* **What needs to be done**:
Once you find the line containing "of part 7 at" in the data below, copy it and each following line exactly, up to and including the line containing "HONEST FRAMING: elementary", and nothing else.

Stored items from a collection
· · · · · · ·

import Literature.NumberTheory.QuadraticFields.IntegralBasisConjugation
import Literature.NumberTheory.QuadraticFields.SquareRootGenerator
import Mathlib.NumberTheory.NumberField.Norm
import Mathlib.NumberTheory.NumberField.CMField
import Mathlib.NumberTheory.NumberField.Cyclotomic.Basic
import Mathlib.NumberTheory.LegendreSymbol.Basic
import Mathlib.Data.Rat.Lemmas
import HarnessLib

/-!
# Weil-type family coverage — THEOREM L (i) at the census level `M = 21`, elementary: every unit of a
# number field containing `√D` (`q ∣ D` prime, `q ≡ 3 (mod 4)`, `q² ∤ D`) has norm `+1`; `√21 ∈ ℚ(ζ₂₁)⁺`

research route conditional on HC_CM; not a corollary; Q11.4-sentence-2 already refuted in dim ≥ 3.

Ring 2, WEIL-TYPE FAMILY-COVERAGE CENSUS (`HOME/WEIL-FAMILY-COVERAGE.md` `## b01`, block b01.28 THEOREM L (i)
«no unit of `ℚ(ζ_M)⁺` has norm `−1` for `M` not a prime power» — there by class field theory; and ring2-b06
g94's remark (b06.14, adopted in b01.28) «no unit of norm −1 is elementary whenever `ℚ(ζ_M)⁺ ⊇ ℚ(√D′)` with a
prime `q ≡ 3 (4)` dividing `D′`», owner ring2-b01), part 8 of the `Ring2WeilCoverage*` series.  Part 7
(`…CyclotomicPrincipalObstruction`) proved the census's NO verdict on `ℂ^Φ/Φ(ℤ[ζₙ])` modulo the ONE hypothesis
`hN : ∀ v ∈ 𝓞(ℚ(ζₙ)⁺)ˣ, 0 < N(v)`.  This file DISCHARGES `hN` at `n = 21` (and gives the template for
`28, 33, 36, 44`: `√7, √33, √3, √11`), with no class field theory:

* §1 `no_norm_neg_one_core` (arithmetic): `m = a² + 4` and `m = D·w²` (`w ∈ ℚ`) is impossible when a prime
  `q ≡ 3 (mod 4)` divides `D` but `q² ∤ D` (clear denominators: `q ∣ m`, so `a² ≡ −4 (mod q)` and `−1` would be
  a square mod `q` — Mathlib `ZMod.exists_sq_eq_neg_one_iff`).
* §2 **`norm_ne_neg_one`**: in a quadratic field `F ∋ θ ∉ ℚ`, `θ² = D` as above, NO algebraic integer has norm
  `−1`: with the lane's integral basis `(1, τ)`, `τ² = m + ετ` (`QuadraticFields.Quadratic.TauData`) the norm
  form is `u² + εuv − mv²` (`TauData.coe_norm`: `N(x) = x·σx`), `4N = (2u+εv)² − d_F v²` (`d_F = ε + 4m`,
  `TauData.discr_eq`), and `d_F = D·c²`, `c ∈ ℚˣ` (`NumberField.exists_discr_eq_mul_sq`); `N = −1` gives §1's
  impossible pair.
* §3 **`norm_units_eq_one` / `norm_units_eq_one_of_sq_eq`: every unit of ANY number field `L ∋ θ`, `θ² = D`
  (`D` not a square, `q` as above), has `N_{L/ℚ} = +1`** — `N_{L/ℚ} = N_{F/ℚ} ∘ N_{L/F}` with `F = ℚ(θ)`
  (Mathlib `RingOfIntegers.norm`, `isUnit_norm`, `Algebra.norm_norm`), and a unit of `𝓞_F` has norm `±1 ≠ −1`.
* §4 **`ℚ(ζ₂₁)`**: `θ₀ := (1 + 2ζ⁷)(1 + 2(ζ³ + ζ⁶ + ζ¹²))` (`= √−3·√−7` by the Gauss periods of `3` and `7`) has
  `θ₀² = 21` (`sq_sqrtTwentyOne`) and is fixed by complex conjugation (`complexConj_sqrtTwentyOne`), so lies in
  `ℚ(ζ₂₁)⁺`; hence **`norm_realUnits_pos_twentyOne`: every unit `v` of `𝓞(ℚ(ζ₂₁)⁺)` has `0 < N_{ℚ(ζ₂₁)⁺/ℚ}(v)`**
  (`q = 3`: `3 ∣ 21`, `9 ∤ 21`, `3 ≡ 3 (mod 4)`) — the hypothesis `hN` of part 7 at `n = 21`, PROVED.

HONEST FRAMING: elementary algebraic number theory (norm forms of quadratic orders, transitivity of norms);
THEOREM L (i) in general (every non-prime-power `M`, via Hilbert reciprocity) is NOT proved — only the levels
whose maximal real subfield contains such a `√D` are covered by this route (`21, 28, 33, 36, 44` among the census
levels; NOT `35, 45`, whose only real quadratic subfield is `ℚ(√5)`); nothing here mentions Hodge classes, `W_K`
or HC; `HC_CM` is used nowhere.  No `def`, no named fact, no `sorry`.

References: the norm form / discriminant of a quadratic field [cite: Cox2013, §7.A]; [folklore] for the rest;
census b01.28 THEOREM L (i) and b06.14's remark (seat-derived).
-/

noncomputable section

· · · · · · ·

* **Solution to this task**:
  (`q = 3`: `3 ∣ 21`, `9 ∤ 21`, `3 ≡ 3 (mod 4)`) — the hypothesis `hN` of part 7 at `n = 21`, PROVED.

HONEST FRAMING: elementary algebraic number theory (norm forms of quadratic orders, transitivity of norms);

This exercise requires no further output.